- WHAT THE EXERCISE ASKS
The lines from the start of the listing through the line containing "(h1 : z ∈ D.arc 1)" should be printed exactly, and no other lines should be printed.

- INPUT DATA
+++++

import Summits.CriticalPhenomena.CardyFormulaZ2.Theorems.CardyComplexConeSLESixFamiliesGiveCardySmoothMarkFamiliesPart4
import Literature.Probability.RandomPlanarGeometry.HullComplement
import HarnessLib

/-!
# Smooth-mark discretisation families, part 5: the two arcs near a smooth mark are the two half-graphs

Helper file for stub `stub_smoothMarkFamilies` of line `collar-touch-sandwich` of crux
`SLESixFamiliesGiveCardy` (stmt-CriticalPhenomena-9654).  Let the Dobrushin domain `D` be, inside
`B(D.pt i, R)`, the strict epigraph of a monotone `1`-Lipschitz `G` in a frame `(U, V)`,
`D.pt i = α U + G α V`, with the other marked point outside this ball.  Then there is `σ : Fin 2`
such that the graph points with parameter `> α` inside the ball lie on the arc `D.arc σ` and off the
other arc, and those with parameter `< α` lie on `D.arc (σ + 1)` and off `D.arc σ`
(`exists_side_arcs`; both marked points lie on both arcs, `DobrushinDomain.pt_mem_arc` of
`HullComplement.lean`).  Proof: each open half-graph inside the ball is connected and misses the two
marked points, so it lies inside one arc (the two arcs are closed, cover the frontier and meet only
at the marked points); both in the same arc would force the other arc, a connected set through
`D.pt i` containing the other marked point, to meet the ball only at `D.pt i`.
-/

noncomputable section

open Set Metric
open Literature.Probability Literature.Probability.RandomPlanarGeometry
  Literature.Probability.LatticeModels Literature.Probability.Percolation

namespace Summit.CriticalPhenomena.CardyFormulaZ2.Cruxes.SLESixFamiliesGiveCardy.CollarTouchSandwich

namespace SmoothMark

/-! ### The two arcs of a Dobrushin domain -/

/-- The two marked points of a Dobrushin domain are `pt i` and `pt (i + 1)`, for either `i`.
[folklore] -/
theorem pt_zero_or_one_iff (D : DobrushinDomain) (i : Fin 2) (z : ℂ) :
    (z = D.pt 0 ∨ z = D.pt 1) ↔ (z = D.pt i ∨ z = D.pt (i + 1)) := by
  fin_cases i
  · simp
  · simp only [Fin.mk_one, Fin.isValue]
    rw [show (1 : Fin 2) + 1 = 0 from rfl, or_comm]

/-- A common point of the two arcs of a Dobrushin domain is a marked point. [folklore] -/
theorem eq_pt_of_mem_arc_arc (D : DobrushinDomain) (i : Fin 2) {z : ℂ} (h0 : z ∈ D.arc 0)
    (h1 : z ∈ D.arc 1) : z = D.pt i ∨ z = D.pt (i + 1) :=
  (pt_zero_or_one_iff D i z).1 (D.mem_arc_inter_arc (i := 0) (k := 1) (by decide) h0 h1)

/-- A common point of `arc j` and `arc (j + 1)` is a marked point. [folklore] -/
theorem eq_pt_of_mem_arc_arc' (D : DobrushinDomain) (i j : Fin 2) {z : ℂ} (h0 : z ∈ D.arc j)
    (h1 : z ∈ D.arc (j + 1)) : z = D.pt i ∨ z = D.pt (i + 1) := by
  fin_cases j
  · exact eq_pt_of_mem_arc_arc D i h0 h1
  · exact eq_pt_of_mem_arc_arc D i h1 h0

/-- The frontier of a Dobrushin domain is the union of its two arcs. [folklore] -/
theorem mem_frontier_iff_mem_arc (D : DobrushinDomain) (z : ℂ) :
    z ∈ frontier D.carrier ↔ z ∈ D.arc 0 ∨ z ∈ D.arc 1 := by
  rw [← D.iUnion_arc_holds, mem_iUnion, Fin.exists_fin_two]

/-! ### The half-graphs near a smooth mark lie on the two arcs -/

section SideArcs

variable (D : DobrushinDomain) (i : Fin 2) {k : Fin 2} {s t : ℤ} {U V : ℂ} {G : ℝ → ℝ} {α R : ℝ}
  (hs : s = 1 ∨ s = -1) (ht : t = 1 ∨ t = -1)
  (hU : U = Site.toComplex (Pi.single k s)) (hV : V = Site.toComplex (Pi.single k.rev t))
  (hp : D.pt i = (α : ℂ) * U + ((G α : ℝ) : ℂ) * V) (hmono : Monotone G)
  (hlip : ∀ a b, |G a - G b| ≤ |a - b|)
  (hepi : ∀ a b : ℝ, dist ((a : ℂ) * U + (b : ℂ) * V) (D.pt i) < R →
    ((a : ℂ) * U + (b : ℂ) * V ∈ D.carrier ↔ G a < b))
  (hfar : R ≤ dist (D.pt (i + 1)) (D.pt i))

include hs ht hU hV hp hmono in
/-- Along the half-graph `c ≥ α`, the distance to the mark is monotone in the parameter. [folklore] -/
theorem dist_graph_mono {c c' : ℝ} (hc : α ≤ c) (hcc' : c ≤ c') :
    dist ((c : ℂ) * U + ((G c : ℝ) : ℂ) * V) (D.pt i) ≤ dist ((c' : ℂ) * U + ((G c' : ℝ) : ℂ) * V) (D.pt i) := by
  rw [hp]
  refine le_of_sq_le_sq ?_ dist_nonneg
  rw [dist_sq_frame hs ht hU hV, dist_sq_frame hs ht hU hV]
  have h1 := hmono hc
  have h2 := hmono hcc'
  nlinarith

include hs ht hU hV hp hmono in
/-- Along the half-graph `c ≤ α`, the distance to the mark is antitone in the parameter. [folklore] -/
theorem dist_graph_anti {c c' : ℝ} (hc : c ≤ α) (hcc' : c' ≤ c) :
    dist ((c : ℂ) * U + ((G c : ℝ) : ℂ) * V) (D.pt i) ≤ dist ((c' : ℂ) * U + ((G c' : ℝ) : ℂ) * V) (D.pt i) := by
  rw [hp]
  refine le_of_sq_le_sq ?_ dist_nonneg
  rw [dist_sq_frame hs ht hU hV, dist_sq_frame hs ht hU hV]
  have h1 := hmono hc
  have h2 := hmono hcc'
  nlinarith

include hs ht hU hV hp in
/-- Graph points with parameter `≠ α` are not the mark. [folklore] -/
theorem graph_ne_pt {c : ℝ} (hc : c ≠ α) : (c : ℂ) * U + ((G c : ℝ) : ℂ) * V ≠ D.pt i := by
  intro h
  have h1 := (abs_sub_le_dist_frame hs ht hU hV c (G c) α (G α)).1
  rw [← hp, h, dist_self] at h1
  exact hc (by linarith [abs_nonneg (c - α), abs_le.1 h1])

include hlip in
/-- The graph map is continuous. [folklore] -/
theorem continuous_graph : Continuous fun c : ℝ => (c : ℂ) * U + ((G c : ℝ) : ℂ) * V := by
  have hG : Continuous G := by
    refine continuous_iff_continuousAt.2 fun x => Metric.continuousAt_iff.2 fun ε hε => ⟨ε, hε, fun y hy => ?_⟩
    rw [Real.dist_eq] at hy ⊢
    exact (hlip y x).trans_lt hy
  fun_prop

include hs ht hU hV hp hmono hlip hepi hfar in
/-- **A half-graph inside the ball lies inside one arc.** The set of graph points with parameter
`> α` (resp. `< α`) within distance `R` of the mark is connected and avoids both marked points, so it
is contained in `D.arc 0` or in `D.arc 1`. [folklore] -/
theorem halfGraph_subset_arc_or (hΩ : IsOpen D.carrier) (up : Bool) :
    (∀ c, (if up then α < c else c < α) → dist ((c : ℂ) * U + ((G c : ℝ) : ℂ) * V) (D.pt i) < R →
        (c : ℂ) * U + ((G c : ℝ) : ℂ) * V ∈ D.arc 0) ∨
      (∀ c, (if up then α < c else c < α) → dist ((c : ℂ) * U + ((G c : ℝ) : ℂ) * V) (D.pt i) < R →
        (c : ℂ) * U + ((G c : ℝ) : ℂ) * V ∈ D.arc 1) := by
  set γ : ℝ → ℂ := fun c => (c : ℂ) * U + ((G c : ℝ) : ℂ) * V with hγ
  set T : Set ℝ := {c | (if up then α < c else c < α) ∧ dist (γ c) (D.pt i) < R} with hT
  -- `T` is order-connected, hence its image is preconnected
  have hTo : T.OrdConnected := by
    refine ⟨fun x hx y hy z hz => ⟨?_, ?_⟩⟩
    · cases up
      · have hy1 : y < α := hy.1
        exact hz.2.trans_lt hy1
      · have hx1 : α < x := hx.1
        exact hx1.trans_le hz.1
    · cases up
      · have hy1 : y < α := hy.1
        exact (dist_graph_anti D i hs ht hU hV hp hmono (hz.2.trans hy1.le) hz.1).trans_lt hx.2
      · have hx1 : α < x := hx.1
        exact (dist_graph_mono D i hs ht hU hV hp hmono (hx1.le.trans hz.1) hz.2).trans_lt hy.2
  have hconn : IsPreconnected (γ '' T) :=
    hTo.isPreconnected.image γ (continuous_graph hlip).continuousOn
  -- the image lies in the union of the two (closed) arcs and misses their intersection
  have hsub : γ '' T ⊆ D.arc 0 ∪ D.arc 1 := by
    rintro _ ⟨c, hc, rfl⟩
    exact (mem_frontier_iff_mem_arc D _).1
      ((mem_frontier_iff_graph hs ht hU hV hΩ hlip hepi hc.2).2 ⟨c, rfl⟩)
  have hdisj : γ '' T ∩ (D.arc 0 ∩ D.arc 1) = ∅ := by
    ext z
    simp only [mem_inter_iff, mem_image, mem_empty_iff_false, iff_false, not_and, forall_exists_index,
      and_imp]
    rintro c hc rfl h0 h1
    have hcα : c ≠ α := by
      have := hc.1; split_ifs at this <;> exact fun h => by simp [h] at this
    rcases eq_pt_of_mem_arc_arc D i h0 h1 with h | h
    · exact graph_ne_pt D i hs ht hU hV hp hcα h
    · have := hc.2; rw [h] at this; linarith
  rcases (isPreconnected_iff_subset_of_disjoint_closed.1 hconn) _ _ (D.isClosed_arc 0) (D.isClosed_arc 1)
    hsub hdisj with h | h
  · exact Or.inl fun c hc hd => h ⟨c, ⟨hc, hd⟩, rfl⟩
  · exact Or.inr fun c hc hd => h ⟨c, ⟨hc, hd⟩, rfl⟩

include hs ht hU hV hp hlip hepi hfar in
/-- **Both half-graphs in the same arc is impossible.** Otherwise the other arc — connected,
through the mark, containing the other marked point outside the ball — would meet the ball only at
the mark. [folklore] -/
theorem not_both_halfGraphs_subset (hΩ : IsOpen D.carrier) (hR : 0 < R) (j : Fin 2)
    (hup : ∀ c, α < c → dist ((c : ℂ) * U + ((G c : ℝ) : ℂ) * V) (D.pt i) < R →
      (c : ℂ) * U + ((G c : ℝ) : ℂ) * V ∈ D.arc j)
    (hdn : ∀ c, c < α → dist ((c : ℂ) * U + ((G c : ℝ) : ℂ) * V) (D.pt i) < R →
      (c : ℂ) * U + ((G c : ℝ) : ℂ) * V ∈ D.arc j) : False := by
  set A' : Set ℂ := D.arc (j + 1) with hA'
  have hconn : IsPreconnected A' := isPreconnected_Icc.image _ D.continuous_boundary.continuousOn
  have hpA : D.pt i ∈ A' := D.pt_mem_arc i (j + 1)
  have hqA : D.pt (i + 1) ∈ A' := D.pt_mem_arc (i + 1) (j + 1)
  -- `A'` meets the ball only at the mark
  have hsub : A' ⊆ {D.pt i} ∪ (ball (D.pt i) R)ᶜ := by
    intro z hz
    by_cases hzb : dist z (D.pt i) < R
    · left
      obtain ⟨c, rfl⟩ := (mem_frontier_iff_graph hs ht hU hV hΩ hlip hepi hzb).1 (D.arc_subset_frontier _ hz)
      rcases lt_trichotomy c α with hc | rfl | hc
      · rcases eq_pt_of_mem_arc_arc' D i j (hdn c hc hzb) hz with h | h
        · exact h
        · rw [h] at hzb; linarith
      · exact hp.symm
      · rcases eq_pt_of_mem_arc_arc' D i j (hup c hc hzb) hz with h | h
        · exact h
        · rw [h] at hzb; linarith
    · right; exact hzb
  have hdisj : A' ∩ ({D.pt i} ∩ (ball (D.pt i) R)ᶜ) = ∅ := by
    ext z
    simp only [mem_inter_iff, mem_singleton_iff, mem_compl_iff, mem_ball, not_lt, mem_empty_iff_false,
      iff_false, not_and, not_le]
    rintro - rfl
    rw [dist_self]; exact hR
  rcases (isPreconnected_iff_subset_of_disjoint_closed.1 hconn) _ _ isClosed_singleton
    isOpen_ball.isClosed_compl hsub hdisj with h | h
  · have := h hqA
    rw [mem_singleton_iff] at this
    have hne : D.pt (i + 1) ≠ D.pt i := fun h' => by
      have := D.pt_injective h'
      revert this; fin_cases i <;> decide
    exact hne this
  · exact h hpA (mem_ball_self hR)

include hs ht hU hV hp hmono hlip hepi hfar in
/-- **The two arcs near a smooth mark are the two half-graphs.** There is `σ : Fin 2` such that,
inside `B(D.pt i, R)`, graph points with parameter `> α` lie on `D.arc σ` and off `D.arc (σ + 1)`,
while graph points with parameter `< α` lie on `D.arc (σ + 1)` and off `D.arc σ`. [folklore] -/
theorem exists_side_arcs (hΩ : IsOpen D.carrier) (hR : 0 < R) : ∃ σ : Fin 2,
    (∀ c, α < c → dist ((c : ℂ) * U + ((G c : ℝ) : ℂ) * V) (D.pt i) < R →
      (c : ℂ) * U + ((G c : ℝ) : ℂ) * V ∈ D.arc σ ∧ (c : ℂ) * U + ((G c : ℝ) : ℂ) * V ∉ D.arc (σ + 1)) ∧
    (∀ c, c < α → dist ((c : ℂ) * U + ((G c : ℝ) : ℂ) * V) (D.pt i) < R →
      (c : ℂ) * U + ((G c : ℝ) : ℂ) * V ∈ D.arc (σ + 1) ∧ (c : ℂ) * U + ((G c : ℝ) : ℂ) * V ∉ D.arc σ) := by
  -- exclusivity: a graph point off the mark inside the ball lies on at most one arc
  have hone : ∀ c, c ≠ α → dist ((c : ℂ) * U + ((G c : ℝ) : ℂ) * V) (D.pt i) < R →
      ∀ j : Fin 2, (c : ℂ) * U + ((G c : ℝ) : ℂ) * V ∈ D.arc j →
        (c : ℂ) * U + ((G c : ℝ) : ℂ) * V ∉ D.arc (j + 1) := by
    intro c hc hd j hj hj'
    rcases eq_pt_of_mem_arc_arc' D i j hj hj' with h | h
    · exact graph_ne_pt D i hs ht hU hV hp hc h
    · rw [h] at hd; linarith
  have hu := halfGraph_subset_arc_or D i hs ht hU hV hp hmono hlip hepi hfar hΩ true
  have hd := halfGraph_subset_arc_or D i hs ht hU hV hp hmono hlip hepi hfar hΩ false
  simp only [↓reduceIte, Bool.false_eq_true] at hu hd
  have key : ∀ σ : Fin 2,
      (∀ c, α < c → dist ((c : ℂ) * U + ((G c : ℝ) : ℂ) * V) (D.pt i) < R →
        (c : ℂ) * U + ((G c : ℝ) : ℂ) * V ∈ D.arc σ) →
      (∀ c, c < α → dist ((c : ℂ) * U + ((G c : ℝ) : ℂ) * V) (D.pt i) < R →
        (c : ℂ) * U + ((G c : ℝ) : ℂ) * V ∈ D.arc (σ + 1)) →
      ∃ σ : Fin 2,
        (∀ c, α < c → dist ((c : ℂ) * U + ((G c : ℝ) : ℂ) * V) (D.pt i) < R →
          (c : ℂ) * U + ((G c : ℝ) : ℂ) * V ∈ D.arc σ ∧ (c : ℂ) * U + ((G c : ℝ) : ℂ) * V ∉ D.arc (σ + 1)) ∧
        (∀ c, c < α → dist ((c : ℂ) * U + ((G c : ℝ) : ℂ) * V) (D.pt i) < R →
          (c : ℂ) * U + ((G c : ℝ) : ℂ) * V ∈ D.arc (σ + 1) ∧ (c : ℂ) * U + ((G c : ℝ) : ℂ) * V ∉ D.arc σ) :=
    fun σ h1 h2 => ⟨σ, fun c hc hd => ⟨h1 c hc hd, hone c hc.ne' hd σ (h1 c hc hd)⟩,
      fun c hc hd => ⟨h2 c hc hd, by
        have := hone c hc.ne hd (σ + 1) (h2 c hc hd)
        rwa [show σ + 1 + 1 = σ by fin_cases σ <;> decide] at this⟩⟩
  rcases hu with hu | hu <;> rcases hd with hd | hd
  · exact absurd (not_both_halfGraphs_subset D i hs ht hU hV hp hlip hepi hfar hΩ hR 0 hu hd) id
  · exact key 0 hu hd
  · exact key 1 hu hd
  · exact absurd (not_both_halfGraphs_subset D i hs ht hU hV hp hlip hepi hfar hΩ hR 1 hu hd) id

end SideArcs

end SmoothMark

/-! ### Registered sub-goal (one-line signature, verbatim) -/

/-- **Registered sub-goal `smoothMark_part5` of `stub_smoothMarkFamilies`**: near a smooth mark the two arcs of a Dobrushin domain are the two half-graphs. [folklore] -/
theorem smoothMark_part5 : ∀ (D : DobrushinDomain) (i : Fin 2) (k : Fin 2) (s t : ℤ) (U V : ℂ) (G : ℝ → ℝ) (α R : ℝ), (s = 1 ∨ s = -1) → (t = 1 ∨ t = -1) → U = Site.toComplex (Pi.single k s) → V = Site.toComplex (Pi.single k.rev t) → D.pt i = (α : ℂ) * U + ((G α : ℝ) : ℂ) * V → Monotone G → (∀ a b, |G a - G b| ≤ |a - b|) → (∀ a b : ℝ, dist ((a : ℂ) * U + (b : ℂ) * V) (D.pt i) < R → ((a : ℂ) * U + (b : ℂ) * V ∈ D.carrier ↔ G a < b)) → R ≤ dist (D.pt (i + 1)) (D.pt i) → 0 < R → ∃ σ : Fin 2, (∀ c, α < c → dist ((c : ℂ) * U + ((G c : ℝ) : ℂ) * V) (D.pt i) < R → (c : ℂ) * U + ((G c : ℝ) : ℂ) * V ∈ D.arc σ ∧ (c : ℂ) * U + ((G c : ℝ) : ℂ) * V ∉ D.arc (σ + 1)) ∧ (∀ c, c < α → dist ((c : ℂ) * U + ((G c : ℝ) : ℂ) * V) (D.pt i) < R → (c : ℂ) * U + ((G c : ℝ) : ℂ) * V ∈ D.arc (σ + 1) ∧ (c : ℂ) * U + ((G c : ℝ) : ℂ) * V ∉ D.arc σ) :=
  fun D i _ _ _ _ _ _ _ _ hs ht hU hV hp hmono hlip hepi hfar hR =>
    SmoothMark.exists_side_arcs D i hs ht hU hV hp hmono hlip hepi hfar D.isOpen hR

end Summit.CriticalPhenomena.CardyFormulaZ2.Cruxes.SLESixFamiliesGiveCardy.CollarTouchSandwich

end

+++++

- TASK RESPONSE
import Summits.CriticalPhenomena.CardyFormulaZ2.Theorems.CardyComplexConeSLESixFamiliesGiveCardySmoothMarkFamiliesPart4
import Literature.Probability.RandomPlanarGeometry.HullComplement
import HarnessLib

/-!
# Smooth-mark discretisation families, part 5: the two arcs near a smooth mark are the two half-graphs

Helper file for stub `stub_smoothMarkFamilies` of line `collar-touch-sandwich` of crux
`SLESixFamiliesGiveCardy` (stmt-CriticalPhenomena-9654).  Let the Dobrushin domain `D` be, inside
`B(D.pt i, R)`, the strict epigraph of a monotone `1`-Lipschitz `G` in a frame `(U, V)`,
`D.pt i = α U + G α V`, with the other marked point outside this ball.  Then there is `σ : Fin 2`
such that the graph points with parameter `> α` inside the ball lie on the arc `D.arc σ` and off the
other arc, and those with parameter `< α` lie on `D.arc (σ + 1)` and off `D.arc σ`
(`exists_side_arcs`; both marked points lie on both arcs, `DobrushinDomain.pt_mem_arc` of
`HullComplement.lean`).  Proof: each open half-graph inside the ball is connected and misses the two
marked points, so it lies inside one arc (the two arcs are closed, cover the frontier and meet only
at the marked points); both in the same arc would force the other arc, a connected set through
`D.pt i` containing the other marked point, to meet the ball only at `D.pt i`.
-/

noncomputable section

open Set Metric
open Literature.Probability Literature.Probability.RandomPlanarGeometry
  Literature.Probability.LatticeModels Literature.Probability.Percolation

namespace Summit.CriticalPhenomena.CardyFormulaZ2.Cruxes.SLESixFamiliesGiveCardy.CollarTouchSandwich

namespace SmoothMark

/-! ### The two arcs of a Dobrushin domain -/

/-- The two marked points of a Dobrushin domain are `pt i` and `pt (i + 1)`, for either `i`.
[folklore] -/
theorem pt_zero_or_one_iff (D : DobrushinDomain) (i : Fin 2) (z : ℂ) :
    (z = D.pt 0 ∨ z = D.pt 1) ↔ (z = D.pt i ∨ z = D.pt (i + 1)) := by
  fin_cases i
  · simp
  · simp only [Fin.mk_one, Fin.isValue]
    rw [show (1 : Fin 2) + 1 = 0 from rfl, or_comm]

/-- A common point of the two arcs of a Dobrushin domain is a marked point. [folklore] -/
theorem eq_pt_of_mem_arc_arc (D : DobrushinDomain) (i : Fin 2) {z : ℂ} (h0 : z ∈ D.arc 0)
    (h1 : z ∈ D.arc 1) : z = D.pt i ∨ z = D.pt (i + 1) :=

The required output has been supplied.